Now we will compare the performance of these two methods and see how they differ when called multiple times on the same data. Imagine that we will want to compute a temporal mean for each level. To do that, we will loop over the levels and select all the forecast steps for each.

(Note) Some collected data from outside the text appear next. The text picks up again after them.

import Literature.MathematicalPhysics.QuantumFieldTheory.Balaban1983to89.B10Eq27TorusAxialLog
import Literature.MathematicalPhysics.QuantumFieldTheory.Balaban1983to89.T3CruxEstimates
import Literature.MathematicalPhysics.QuantumFieldTheory.Balaban1983to89.T3DescentFibreTower
import Summits.QuantumFields.YangMills.Theorems.UnitScaleTiltProp8HalvingQuarterCubeSeq
import HarnessLib

/-!
# Route `UnitScaleTilt`, crux K1 child «MinimiserStabilityRegPr» (stmt-QuantumFields-19200), registered stub V2′ `stub_halvingStep`
# (skeletons v8 5b4e846794b80374 / v9 pen) — **THE NEAR SIZE (160) OF THE TOP-LEVEL DATUM OF [Balaban1985Variational] SECT. F, GAUGE-INVARIANTLY**:
# for `U ∈ 𝔅_k(V)` with the (7)-datum `V` (`PlaqSmall ε₁ V`), the top average `W = Ū^{(k)}` has plaquettes within `ε₁` of `1`, so print's axial
# log datum `B(c) = (1/i)·log W(Γ_{y,c₋} ∪ c ∪ Γ_{c₊,y})` (lit-balaban r07's `B10Eq27TorusAxialLog.B27T` = [Balaban1985UV3] (27) — THE SAME OBJECT as the
# top-level `B` of (154)–(156)) obeys `‖B(c)‖ ≤ 2|c₋ − y|₁ε₁ ≤ 6·dist(c₋, y)·ε₁` and is Hermitian; delivered in the `hnear` currency of
# `HalvingQuarterCubeSeq.rows164_quarter_cubeSeqMT3` (distance `distBI(b, c) + r₀` from the evaluation bond `b`)

Cell `ym3-torus` (HUMAN RULING D-0037, YM ladder rung R3 — continuum SU(2) YM₃ on the torus is a RUNG, not the Clay problem), width seat
`ym-ust-19200-w3` gen 2 (D-0149; H-map = w3 g0's `HALVING-SOCKET-w3g0-v2.md` §4 (d) «(160)/(155) data bounds at the carrier»).
`--supports stmt-QuantumFields-19200 --as helper`; def-free, 0 sorry, standard axioms.  Companion of `HalvingQuarterCubeSeq` (p591896).

THE PRINT ([Balaban1985Variational] p. 303): *«Now we use the assumption (7) for V, hence for V′. It implies that |V₁′(∂p) − 1| < ε₁ for
p ∈ Π″_k^{(k)} … It satisfies the generalized axial gauge conditions on Π^{(k)} with a center at the point y, hence |V₁′(x,x′) − 1| < |x − y|2L²ε₁
for ⟨x,x′⟩ ⊂ Π^{(k)}. If ⟨x,x′⟩ ∈ Π″_k^{(k)}, then V₁′(x,x′) = V′(x,x′) = V″(x,x′) = V₁(x,x′) … Thus the above estimate implies that |B(x,x′)| <
|x − y|4L²ε₁. … Finally we have |B(x,x′)| < (8d²L² + 4L²|x − y|)ε₁ (160)»*; (154)–(156) p. 302: *«V₁ = e^{iB} … Q_j(ηA) = B on Λ′_j»*;
[Balaban1985UV3] p. 263 (27)–(28): *«B(c) = (1/i) log V(Γ_{y,c₋} ∪ c ∪ Γ_{c₊,y}) (27) … |B(c)| < 4L²|c₋ − y|g₀p(g₀) (28)»* — (27) IS the top-level
datum of Sect. F read in the axial gauge centred at `y` ([Balaban1985UV3] p. 263 l. 1–4 «We apply the constructions and results of Sect. F [7]»).

WHAT THIS FILE PROVES (no definition, no sorry; `B27T`, `unitsField`, `toUField`, `rel`, `l1` = lit-balaban's letters, used BY NAME):
* §1 **`norm_B27T_le_of_plaqSmall`** — for EVERY `SU(2)`-valued configuration `W` of ANY torus of the tower with `PlaqSmall δ W` (`0 ≤ δ`) and every bond
  `c` with `|c₋ − y|₁·δ ≤ ½`: `‖B(c)‖ ≤ 2|c₋ − y|₁δ` (`B10Eq27TorusAxialLog.norm_B27T_le` on the box of half-width the period — under a GLOBAL plaquette
  bound the box is immaterial); **`B27T_mem_selfAdjoint_of_plaqSmall`** — `B(c)` is Hermitian when `|c₋ − y|₁·δ ≤ ¼` (`𝔤`-valuedness).
  The datum of ANY axial representative `W^u` is `u(y)B(c)u(y)⁻¹` (`B27T_gaugeAct`), so the bounds hold for every gauge copy of `W` (print's `V′`, `V″`).
* §2 `l1_rel_le_d_mul_distSite` — `|x − y|₁ ≤ d·dist(x, y)` (`ℓ¹` length of the relative position vs. the sup circular distance `distSite` of the P2
  letters); hence **`norm_B27T_le_of_plaqSmall_dist`**: `‖B(c)‖ ≤ 2d·dist(c₋, y)·δ` under `2d·dist(c₋, y)·δ ≤ 1` (d = 3: `6·dist·δ`).
* §3 AT THE d = 3 CARRIER (`k = K − n`): **`plaqSmall_iterTop_of_mem_fibre`** — `U ∈ fibre V ∧ PlaqSmall ε₁ V ⇒ PlaqSmall ε₁ Ū^{(k)}` (the top average
  IS `V` read on the `K`-tower, `T3CruxEstimates.plaqSmall_fieldShift`); **`norm_datum160_le`** — for `U ∈ fibre V`, `PlaqSmall ε₁ V`, `0 ≤ ε₁`, centre
  `y`, and a top-level bond `c` with `6·dist(c₋, y)·ε₁ ≤ ½`: `‖B_{Ū^{(k)}}(c)‖ ≤ 6·dist(c₋, y)·ε₁` and `B(c)` Hermitian — print's (160) with the constant
  `6` in place of `8d²L² + 4L²` (the tree's single top level has no `□′_k`, so [Balaban1985RegularSpaces] Lemma 1 is not needed and the comb-fan
  Stokes bound has no `L²`).
* §4 THE `hnear` CURRENCY of `HalvingQuarterCubeSeq.rows164_quarter_cubeSeqMT3`: `dist_le_distBI_add` — for a top-level index bond `c` of
  `cubeSeqMT3 F n K x₀ ρ S M` and a fine bond `b` whose `k`-block is within `r₀` of the centre block, `dist(c₋, c_k) ≤ distBI(b, c) + r₀`;
  **`hnear_of_topFamily`** — a bound `|X_k(e)| ≤ β·(dist(e₋, c_k) + 1)` for a level-indexed family `X_j : PBond (F.P K) j → ℝ` at `j = k` yields
  `|X_{j(c)}(c)| ≤ β(r₀ + 1)·(distBI(b,c) + 1)` for every top-level index bond — the `hnear` hypothesis verbatim with `C·M_Δ·ε₁ := β(r₀ + 1)`;
  **`hnear_datum160`** — the two composed: any real functional `φ` of the datum with `|φ A| ≤ ‖A‖` (a `𝔤`-component) gives a near datum of size
  `C·M_Δ·ε₁ = 6(r₀ + 1)·ε₁`.
HONEST SCOPE: the identification «the datum fed to `H` at a top-level interior index bond IS `B_{V″}(c)`» ((154) first case, [Balaban1985RegularSpaces]
(1.31) first case: `u`-free because `R₀u = 1` on `Λ_k`) belongs to the chart construction (pillar P1, [Balaban1985RegularSpaces] Thm 2 on the cube
sequence) and is NOT proved here; boundary-crossing top-level bonds ((1.31) second case) carry a `u`-rotation and are to be treated with the far
size at distance `≥ ρ − r₀ − 1` (`HalvingQuarterCubeSeq.distBI_ge_of_level_lt`'s sibling, not needed yet).  NOT a claim about the crux, the rung,
or the mass gap.

References: T. Bałaban, CMP **102** (1985) 277–309 [Balaban1985Variational] (7) p.278, (154)–(156) p.302, (160)–(161) p.303; CMP **102** (1985)
255–275 [Balaban1985UV3] (27)–(28) p.263; CMP **98** (1985) 17–51 [Balaban1985Averaging] pp.24–25; CMP **99** (1985) 75–102 [Balaban1985RegularSpaces]
(1.31) p.82, Lemma 1 p.79.
-/

set_option autoImplicit false

noncomputable section

open scoped BigOperators Matrix.Norms.L2Operator

namespace Summit.QuantumFields.YangMills.Theorems.HalvingDatum160

open Literature.MathematicalPhysics.QuantumFieldTheory.Balaban1983to89
open Literature.MathematicalPhysics.QuantumFieldTheory.Balaban1983to89.T3ContinuumYM3Torus
open Literature.MathematicalPhysics.QuantumFieldTheory.Balaban1983to89.T3UnitLawDensityEML (ℰp)
open Literature.MathematicalPhysics.QuantumFieldTheory.Balaban1983to89.T3ConstrainedMinimiser (fibre)
open Literature.MathematicalPhysics.QuantumFieldTheory.Balaban1983to89.T3DescentFibreTower (mem_fibre_iff)
open B10Eq27TorusAxialLog (B27T unitsField toUField rel transl norm_B27T_le B27T_mem_selfAdjoint h13_unitsField unitsField_mem_unitaryUnits
  U1_of_unitaryUnits dist1_plaqHol_toUField natAbs_rel_le)
open B7Prop1Explicit (l1 e)
open B7Prop1Local (InBox PlaqIn)
open B5Eq117TorusCarriers (Mk)
open B5Eq118OneStroke (iterBlockOf)
open B5Prop12FieldsLattice (distSite distSite_nonneg)
open B5RowSumsP12Lattice (distSite_comm distSite_triangle)
open B6SectADomainsV1 (Domains)
open B6SectAOperatorsV1 (BondIdx)
open FlatCubeOpsText (distBI)
open FlatCubeSequenceAligned (cubeSeqMT3)

/-! ## §1 The axial log datum of a configuration with small plaquettes: norm bound and Hermiticity -/

section Torus

variable {P : Params} {j : ℕ}

/-- The box of half-width the period around the centre: every relative position lies in it, with room for one more step. [folklore] -/
theorem inBox_period (y x : Site P j) :
    InBox (fun _ => -((P.sitesPerDir j : ℕ) : ℤ)) (fun _ => ((P.sitesPerDir j : ℕ) : ℤ)) (rel y x) := by
  intro i
  dsimp only
  have h := natAbs_rel_le y x i
  have h2 : (((rel y x i).natAbs : ℕ) : ℤ) ≤ ((P.sitesPerDir j / 2 : ℕ) : ℤ) := by exact_mod_cast h
  rw [Int.natCast_natAbs] at h2
  obtain ⟨h3, h4⟩ := abs_le.mp h2
  have hN : ((P.sitesPerDir j / 2 : ℕ) : ℤ) ≤ ((P.sitesPerDir j : ℕ) : ℤ) := by exact_mod_cast Nat.div_le_self _ _
  constructor <;> omega

/-- … and the shifted relative position `(x − y) + e_μ` lies in it too. [folklore] -/
theorem inBox_period_add_e (y x : Site P j) (μ : Fin P.d) :
    InBox (fun _ => -((P.sitesPerDir j : ℕ) : ℤ)) (fun _ => ((P.sitesPerDir j : ℕ) : ℤ)) (rel y x + e μ) := by
  intro i
  dsimp only
  have h := natAbs_rel_le y x i
  have h2 : (((rel y x i).natAbs : ℕ) : ℤ) ≤ ((P.sitesPerDir j / 2 : ℕ) : ℤ) := by exact_mod_cast h
  rw [Int.natCast_natAbs] at h2
  obtain ⟨h3, h4⟩ := abs_le.mp h2
  have hN1 : 1 ≤ P.sitesPerDir j := Nat.one_le_iff_ne_zero.mpr (P.sitesPerDir_ne_zero j)
  have hN : ((P.sitesPerDir j / 2 : ℕ) : ℤ) + 1 ≤ ((P.sitesPerDir j : ℕ) : ℤ) := by
    have : P.sitesPerDir j / 2 + 1 ≤ P.sitesPerDir j := by omega
    exact_mod_cast this
  have he : (e μ : B7Prop1Explicit.Site P.d) i = if i = μ then 1 else 0 := by
    simp [e, Pi.single_apply]
  rw [Pi.add_apply, he]
  split_ifs <;> constructor <;> omega

/-- `0` lies in the box. [folklore] -/
theorem inBox_period_zero (P : Params) (j : ℕ) :
    InBox (fun _ => -((P.sitesPerDir j : ℕ) : ℤ)) (fun _ => ((P.sitesPerDir j : ℕ) : ℤ)) (0 : B7Prop1Explicit.Site P.d) := by
  intro i
  constructor <;> simp

/-- **THE NEAR SIZE, GENERIC TORUS FORM** ([Balaban1985UV3] (28) ∕ [Balaban1985Variational] (160), first member): an `SU(2)`-valued configuration `W` of a
torus of the tower with ALL plaquette variables within `δ` of `1` has axial log datum `‖B(c)‖ = ‖(1/i) log W(Γ_{y,c₋} ∪ c ∪ Γ_{c₊,y})‖ ≤ 2|c₋ − y|₁δ`
on every bond `c` with `|c₋ − y|₁δ ≤ ½`. [cite: Balaban1985UV3, (27)-(28) p.263; Balaban1985Variational, (160) p.303; Balaban1985Averaging, pp.24-25] -/
theorem norm_B27T_le_of_plaqSmall (W : GaugeField P j (Matrix.specialUnitaryGroup (Fin 2) ℂ)) {δ : ℝ} (hδ : 0 ≤ δ) (hW : PlaqSmall δ W)
    (y : Site P j) (c : PBond P j) (hsmall : (l1 (rel y c.src) : ℝ) * δ ≤ 1 / 2) :
    ‖B27T (unitsField (toUField W)) y c‖ ≤ 2 * ((l1 (rel y c.src) : ℝ) * δ) := by
  letI : CStarAlgebra (Matrix (Fin 2) (Fin 2) ℂ) := B10Eq29TubeLine.cstarAlgebraMatrix 2
  have hlohi : ∀ i : Fin P.d, (fun _ : Fin P.d => -((P.sitesPerDir j : ℕ) : ℤ)) i ≤ (fun _ => ((P.sitesPerDir j : ℕ) : ℤ)) i :=
    fun i => by dsimp only; omega
  have h13 := h13_unitsField (lo := fun _ => -((P.sitesPerDir j : ℕ) : ℤ)) (hi := fun _ => ((P.sitesPerDir j : ℕ) : ℤ))
    (toUField W) y (α := δ) (fun z κ μ hκμ _ => by rw [dist1_plaqHol_toUField]; exact (hW _).le)
  have hV := U1_of_unitaryUnits (unitsField_mem_unitaryUnits (toUField W))
  exact norm_B27T_le hlohi (unitsField (toUField W)) hV y h13 hδ (inBox_period_zero P j) c (inBox_period y c.src)
    (inBox_period_add_e y c.src c.dir) hsmall

/-- **THE DATUM IS `𝔤`-VALUED**: under the same hypotheses with `|c₋ − y|₁δ ≤ ¼`, `B(c)` is a Hermitian matrix. [cite: Balaban1985UV3, (27) p.263;
Balaban1985Variational, (156) p.302] -/
theorem B27T_mem_selfAdjoint_of_plaqSmall (W : GaugeField P j (Matrix.specialUnitaryGroup (Fin 2) ℂ)) {δ : ℝ} (hδ : 0 ≤ δ)
    (hW : PlaqSmall δ W) (y : Site P j) (c : PBond P j) (hsmall : (l1 (rel y c.src) : ℝ) * δ ≤ 1 / 4) :
    B27T (unitsField (toUField W)) y c ∈ selfAdjoint (Matrix (Fin 2) (Fin 2) ℂ) := by
  letI : CStarAlgebra (Matrix (Fin 2) (Fin 2) ℂ) := B10Eq29TubeLine.cstarAlgebraMatrix 2
  have hlohi : ∀ i : Fin P.d, (fun _ : Fin P.d => -((P.sitesPerDir j : ℕ) : ℤ)) i ≤ (fun _ => ((P.sitesPerDir j : ℕ) : ℤ)) i :=
    fun i => by dsimp only; omega
  have h13 := h13_unitsField (lo := fun _ => -((P.sitesPerDir j : ℕ) : ℤ)) (hi := fun _ => ((P.sitesPerDir j : ℕ) : ℤ))
    (toUField W) y (α := δ) (fun z κ μ hκμ _ => by rw [dist1_plaqHol_toUField]; exact (hW _).le)
  exact B27T_mem_selfAdjoint hlohi (unitsField_mem_unitaryUnits (toUField W)) y h13 hδ (inBox_period_zero P j) c
    (inBox_period y c.src) (inBox_period_add_e y c.src c.dir) hsmall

We will enhance that code by adding timings, and by running the code multiple times, each time taking one more level into account.

[13]:
def filter_n_times(n, use_select):
    levs = all_levels[0:n+1]
    for lev in levs:
        if use_select:
            a = fs.select(shortName='t', level=lev).count()
        else:
            a = mv.read(data=fs, param='t', levelist=lev).count()


# find the list of all levels
t_one_step = fs.select(shortName='t', step=0)
all_levels = t_one_step.grib_get_double('level')
num_levels = len(all_levels)

nlevs = []
times_read = []
times_select = []

for n in range(1, num_levels+1):
    nlevs.append(n)
    time1 = time.perf_counter()
    filter_n_times(n, use_select=True)
    timediff = time.perf_counter() - time1
    times_select.append(timediff)

    time1 = time.perf_counter()
    filter_n_times(n, use_select=False)
    timediff = time.perf_counter() - time1
    times_read.append(timediff)

import matplotlib.pyplot as plt

plt.plot(nlevs, times_select, label="select")
plt.plot(nlevs, times_read, label="read")
plt.xlabel("Number of filters")
plt.ylabel("time (s)")
plt.legend(loc='upper left')
plt.title('select vs read - small values mean faster')

plt.show()
../_images/examples_filtering_grib_data_21_0.png

The performance differences are due to the fact that select() caches its Fieldset indexes so that further filtering on the same Fieldset should be faster.